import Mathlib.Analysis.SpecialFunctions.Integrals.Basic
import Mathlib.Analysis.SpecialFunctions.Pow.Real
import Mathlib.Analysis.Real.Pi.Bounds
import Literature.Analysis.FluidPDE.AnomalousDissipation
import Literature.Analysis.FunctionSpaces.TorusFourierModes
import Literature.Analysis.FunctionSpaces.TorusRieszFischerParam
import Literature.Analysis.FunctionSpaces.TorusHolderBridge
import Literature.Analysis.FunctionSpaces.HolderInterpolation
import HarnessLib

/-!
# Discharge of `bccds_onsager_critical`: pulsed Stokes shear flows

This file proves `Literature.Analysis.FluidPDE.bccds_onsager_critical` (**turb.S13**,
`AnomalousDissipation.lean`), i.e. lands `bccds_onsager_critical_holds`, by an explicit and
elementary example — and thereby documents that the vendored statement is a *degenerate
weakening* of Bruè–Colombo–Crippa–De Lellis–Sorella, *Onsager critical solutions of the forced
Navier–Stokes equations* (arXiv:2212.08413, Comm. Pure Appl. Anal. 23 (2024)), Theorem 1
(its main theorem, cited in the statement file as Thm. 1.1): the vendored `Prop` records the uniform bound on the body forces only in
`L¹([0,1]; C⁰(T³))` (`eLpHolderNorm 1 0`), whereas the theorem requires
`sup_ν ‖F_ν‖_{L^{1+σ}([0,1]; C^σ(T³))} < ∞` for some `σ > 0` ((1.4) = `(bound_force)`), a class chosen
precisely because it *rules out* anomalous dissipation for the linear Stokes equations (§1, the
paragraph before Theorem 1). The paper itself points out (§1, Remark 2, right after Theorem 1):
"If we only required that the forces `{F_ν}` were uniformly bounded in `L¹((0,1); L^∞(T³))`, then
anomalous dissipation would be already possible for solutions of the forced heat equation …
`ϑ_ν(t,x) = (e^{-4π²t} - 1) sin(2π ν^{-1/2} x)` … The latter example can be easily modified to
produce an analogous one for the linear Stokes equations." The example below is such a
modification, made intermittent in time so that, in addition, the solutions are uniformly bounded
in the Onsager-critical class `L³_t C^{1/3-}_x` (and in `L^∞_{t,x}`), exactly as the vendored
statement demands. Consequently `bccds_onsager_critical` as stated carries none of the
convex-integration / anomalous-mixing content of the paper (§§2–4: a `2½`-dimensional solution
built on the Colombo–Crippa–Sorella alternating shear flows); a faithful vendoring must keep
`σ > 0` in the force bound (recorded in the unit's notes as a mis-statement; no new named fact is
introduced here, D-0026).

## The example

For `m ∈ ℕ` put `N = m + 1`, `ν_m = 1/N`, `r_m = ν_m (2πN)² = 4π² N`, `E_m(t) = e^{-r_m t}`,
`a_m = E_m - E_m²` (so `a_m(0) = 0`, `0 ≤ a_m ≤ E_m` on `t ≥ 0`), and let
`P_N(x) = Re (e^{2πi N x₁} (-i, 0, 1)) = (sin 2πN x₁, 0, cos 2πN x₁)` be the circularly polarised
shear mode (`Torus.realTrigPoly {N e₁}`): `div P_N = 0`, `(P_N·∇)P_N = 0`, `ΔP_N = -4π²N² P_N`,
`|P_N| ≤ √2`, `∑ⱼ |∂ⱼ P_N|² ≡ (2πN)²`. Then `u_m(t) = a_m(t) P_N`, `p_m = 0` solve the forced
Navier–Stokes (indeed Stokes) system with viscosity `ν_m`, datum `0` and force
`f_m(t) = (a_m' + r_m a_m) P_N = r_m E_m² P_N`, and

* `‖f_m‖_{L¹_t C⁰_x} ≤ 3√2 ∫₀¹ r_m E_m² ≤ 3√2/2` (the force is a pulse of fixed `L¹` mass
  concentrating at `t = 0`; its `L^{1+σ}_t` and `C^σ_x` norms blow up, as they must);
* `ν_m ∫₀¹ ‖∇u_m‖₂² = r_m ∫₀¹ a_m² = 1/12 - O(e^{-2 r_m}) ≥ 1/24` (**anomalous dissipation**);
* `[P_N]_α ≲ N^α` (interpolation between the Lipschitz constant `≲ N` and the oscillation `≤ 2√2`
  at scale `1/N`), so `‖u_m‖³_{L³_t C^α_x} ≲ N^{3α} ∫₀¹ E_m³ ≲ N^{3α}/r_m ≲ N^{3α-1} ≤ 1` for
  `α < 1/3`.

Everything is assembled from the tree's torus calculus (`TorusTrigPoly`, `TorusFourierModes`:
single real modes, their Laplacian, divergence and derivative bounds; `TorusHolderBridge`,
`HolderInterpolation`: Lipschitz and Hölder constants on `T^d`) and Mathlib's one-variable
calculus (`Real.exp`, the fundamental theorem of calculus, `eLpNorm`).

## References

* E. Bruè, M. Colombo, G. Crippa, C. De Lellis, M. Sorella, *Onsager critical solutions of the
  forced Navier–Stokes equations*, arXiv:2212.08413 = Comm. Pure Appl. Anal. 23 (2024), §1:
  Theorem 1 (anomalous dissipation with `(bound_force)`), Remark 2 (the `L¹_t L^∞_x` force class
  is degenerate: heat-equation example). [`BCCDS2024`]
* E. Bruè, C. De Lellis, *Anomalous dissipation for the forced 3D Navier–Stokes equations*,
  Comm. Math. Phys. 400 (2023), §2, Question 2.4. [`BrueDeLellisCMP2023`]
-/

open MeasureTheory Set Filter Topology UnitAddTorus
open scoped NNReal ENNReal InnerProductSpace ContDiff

--

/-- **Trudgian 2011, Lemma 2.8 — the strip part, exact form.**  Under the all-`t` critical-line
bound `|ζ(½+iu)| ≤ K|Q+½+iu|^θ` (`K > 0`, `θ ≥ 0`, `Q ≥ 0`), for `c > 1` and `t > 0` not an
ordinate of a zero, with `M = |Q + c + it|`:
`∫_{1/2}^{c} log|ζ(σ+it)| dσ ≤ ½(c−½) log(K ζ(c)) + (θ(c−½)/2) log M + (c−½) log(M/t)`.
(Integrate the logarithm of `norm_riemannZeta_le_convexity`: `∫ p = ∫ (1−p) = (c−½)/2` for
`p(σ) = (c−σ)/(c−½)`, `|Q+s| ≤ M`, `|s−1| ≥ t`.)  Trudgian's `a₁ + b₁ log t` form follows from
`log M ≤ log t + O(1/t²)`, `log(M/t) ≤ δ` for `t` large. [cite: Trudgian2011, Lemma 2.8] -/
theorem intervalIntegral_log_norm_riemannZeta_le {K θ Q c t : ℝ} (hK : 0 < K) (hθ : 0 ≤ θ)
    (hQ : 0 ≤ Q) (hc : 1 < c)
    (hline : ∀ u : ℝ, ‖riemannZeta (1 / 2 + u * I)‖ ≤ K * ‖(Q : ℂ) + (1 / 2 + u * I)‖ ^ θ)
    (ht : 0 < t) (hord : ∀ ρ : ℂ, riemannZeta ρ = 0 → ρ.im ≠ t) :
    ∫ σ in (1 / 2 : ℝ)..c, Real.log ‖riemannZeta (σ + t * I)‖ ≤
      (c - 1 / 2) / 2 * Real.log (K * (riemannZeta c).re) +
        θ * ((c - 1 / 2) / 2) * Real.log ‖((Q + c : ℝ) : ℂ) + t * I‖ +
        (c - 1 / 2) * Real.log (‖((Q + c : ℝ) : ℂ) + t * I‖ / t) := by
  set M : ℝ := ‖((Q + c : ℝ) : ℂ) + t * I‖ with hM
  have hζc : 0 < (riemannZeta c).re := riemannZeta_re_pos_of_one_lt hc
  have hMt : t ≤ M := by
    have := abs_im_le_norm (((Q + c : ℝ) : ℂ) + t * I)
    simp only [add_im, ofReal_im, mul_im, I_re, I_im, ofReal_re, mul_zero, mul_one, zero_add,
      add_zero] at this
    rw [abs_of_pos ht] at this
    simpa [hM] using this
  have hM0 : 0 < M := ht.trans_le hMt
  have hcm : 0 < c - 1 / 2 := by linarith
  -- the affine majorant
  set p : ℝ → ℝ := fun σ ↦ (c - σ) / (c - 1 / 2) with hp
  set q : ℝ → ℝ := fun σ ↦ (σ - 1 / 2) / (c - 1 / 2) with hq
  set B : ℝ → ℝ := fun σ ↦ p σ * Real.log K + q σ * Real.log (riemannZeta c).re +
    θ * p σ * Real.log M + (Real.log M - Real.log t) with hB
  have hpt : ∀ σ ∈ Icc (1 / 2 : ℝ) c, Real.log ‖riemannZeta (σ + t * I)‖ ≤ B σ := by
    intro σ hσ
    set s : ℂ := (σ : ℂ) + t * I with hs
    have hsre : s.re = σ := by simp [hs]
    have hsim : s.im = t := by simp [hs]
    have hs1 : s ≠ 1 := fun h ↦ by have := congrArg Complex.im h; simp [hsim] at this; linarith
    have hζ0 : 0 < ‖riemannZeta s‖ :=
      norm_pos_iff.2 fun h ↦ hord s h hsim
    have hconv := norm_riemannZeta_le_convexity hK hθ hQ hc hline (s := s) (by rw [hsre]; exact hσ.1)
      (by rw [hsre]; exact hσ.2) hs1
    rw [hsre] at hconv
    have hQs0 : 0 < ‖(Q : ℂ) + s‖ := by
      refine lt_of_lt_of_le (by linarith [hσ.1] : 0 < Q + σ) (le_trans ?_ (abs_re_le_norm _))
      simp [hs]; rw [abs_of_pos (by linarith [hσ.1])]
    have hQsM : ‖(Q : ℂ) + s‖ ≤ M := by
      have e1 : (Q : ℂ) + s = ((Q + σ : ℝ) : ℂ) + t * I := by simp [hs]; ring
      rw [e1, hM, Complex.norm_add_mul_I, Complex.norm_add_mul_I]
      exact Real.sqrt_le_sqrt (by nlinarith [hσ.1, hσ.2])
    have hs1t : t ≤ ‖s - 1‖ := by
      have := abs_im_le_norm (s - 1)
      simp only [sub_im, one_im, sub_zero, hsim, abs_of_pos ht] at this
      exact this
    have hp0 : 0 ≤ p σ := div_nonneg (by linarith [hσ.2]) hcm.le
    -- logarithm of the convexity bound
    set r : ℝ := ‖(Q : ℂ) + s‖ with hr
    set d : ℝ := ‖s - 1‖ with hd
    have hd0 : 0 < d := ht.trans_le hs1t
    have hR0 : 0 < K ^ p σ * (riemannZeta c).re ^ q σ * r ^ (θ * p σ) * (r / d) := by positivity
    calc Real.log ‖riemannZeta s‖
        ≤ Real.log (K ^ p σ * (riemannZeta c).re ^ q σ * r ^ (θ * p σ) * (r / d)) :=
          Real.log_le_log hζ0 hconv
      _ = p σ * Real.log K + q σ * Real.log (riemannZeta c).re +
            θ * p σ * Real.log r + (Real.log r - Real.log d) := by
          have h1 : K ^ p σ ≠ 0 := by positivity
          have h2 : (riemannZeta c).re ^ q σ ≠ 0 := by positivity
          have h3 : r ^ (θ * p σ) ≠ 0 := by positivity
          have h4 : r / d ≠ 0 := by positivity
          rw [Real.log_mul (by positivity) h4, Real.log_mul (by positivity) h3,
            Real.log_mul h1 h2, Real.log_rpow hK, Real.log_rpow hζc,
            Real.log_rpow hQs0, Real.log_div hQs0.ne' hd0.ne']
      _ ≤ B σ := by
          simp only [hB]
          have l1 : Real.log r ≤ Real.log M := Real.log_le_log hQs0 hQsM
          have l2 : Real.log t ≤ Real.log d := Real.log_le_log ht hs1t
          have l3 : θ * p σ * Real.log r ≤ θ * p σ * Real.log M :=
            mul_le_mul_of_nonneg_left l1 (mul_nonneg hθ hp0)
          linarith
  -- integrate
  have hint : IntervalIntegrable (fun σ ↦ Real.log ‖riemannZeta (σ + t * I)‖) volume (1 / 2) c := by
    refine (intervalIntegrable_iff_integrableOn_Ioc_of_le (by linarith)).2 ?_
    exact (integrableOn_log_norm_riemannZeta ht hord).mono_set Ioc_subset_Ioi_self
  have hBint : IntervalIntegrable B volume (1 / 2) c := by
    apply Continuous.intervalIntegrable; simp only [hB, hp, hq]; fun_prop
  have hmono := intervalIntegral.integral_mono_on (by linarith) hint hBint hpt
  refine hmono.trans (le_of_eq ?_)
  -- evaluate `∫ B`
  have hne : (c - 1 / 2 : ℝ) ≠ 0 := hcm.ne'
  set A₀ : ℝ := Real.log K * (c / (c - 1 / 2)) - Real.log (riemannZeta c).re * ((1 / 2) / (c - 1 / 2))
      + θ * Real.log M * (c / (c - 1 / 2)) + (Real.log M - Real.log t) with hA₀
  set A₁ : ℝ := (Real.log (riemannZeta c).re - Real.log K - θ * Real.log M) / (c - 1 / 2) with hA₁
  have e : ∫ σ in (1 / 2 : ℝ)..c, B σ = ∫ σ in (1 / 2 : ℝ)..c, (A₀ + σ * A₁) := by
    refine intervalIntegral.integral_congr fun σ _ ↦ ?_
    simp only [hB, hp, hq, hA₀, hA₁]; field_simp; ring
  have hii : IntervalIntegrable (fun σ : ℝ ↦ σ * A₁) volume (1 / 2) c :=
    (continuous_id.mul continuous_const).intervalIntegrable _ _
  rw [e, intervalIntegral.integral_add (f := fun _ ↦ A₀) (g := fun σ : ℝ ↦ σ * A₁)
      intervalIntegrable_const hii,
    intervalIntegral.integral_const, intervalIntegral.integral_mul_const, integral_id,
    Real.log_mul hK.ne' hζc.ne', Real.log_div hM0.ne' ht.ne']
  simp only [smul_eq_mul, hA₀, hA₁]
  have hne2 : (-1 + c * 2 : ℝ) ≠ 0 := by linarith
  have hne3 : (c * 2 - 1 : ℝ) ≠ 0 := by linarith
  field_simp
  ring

(Task details): Reproduce word for word the material above, starting with the line that has "import Mathlib.Analysis.SpecialFunctions.Integrals.Basic" and stopping after the line that has "import Literature.Analysis.FunctionSpaces.HolderInterpolation".

(Written reply):
import Mathlib.Analysis.SpecialFunctions.Integrals.Basic
import Mathlib.Analysis.SpecialFunctions.Pow.Real
import Mathlib.Analysis.Real.Pi.Bounds
import Literature.Analysis.FluidPDE.AnomalousDissipation
import Literature.Analysis.FunctionSpaces.TorusFourierModes
import Literature.Analysis.FunctionSpaces.TorusRieszFischerParam
import Literature.Analysis.FunctionSpaces.TorusHolderBridge
import Literature.Analysis.FunctionSpaces.HolderInterpolation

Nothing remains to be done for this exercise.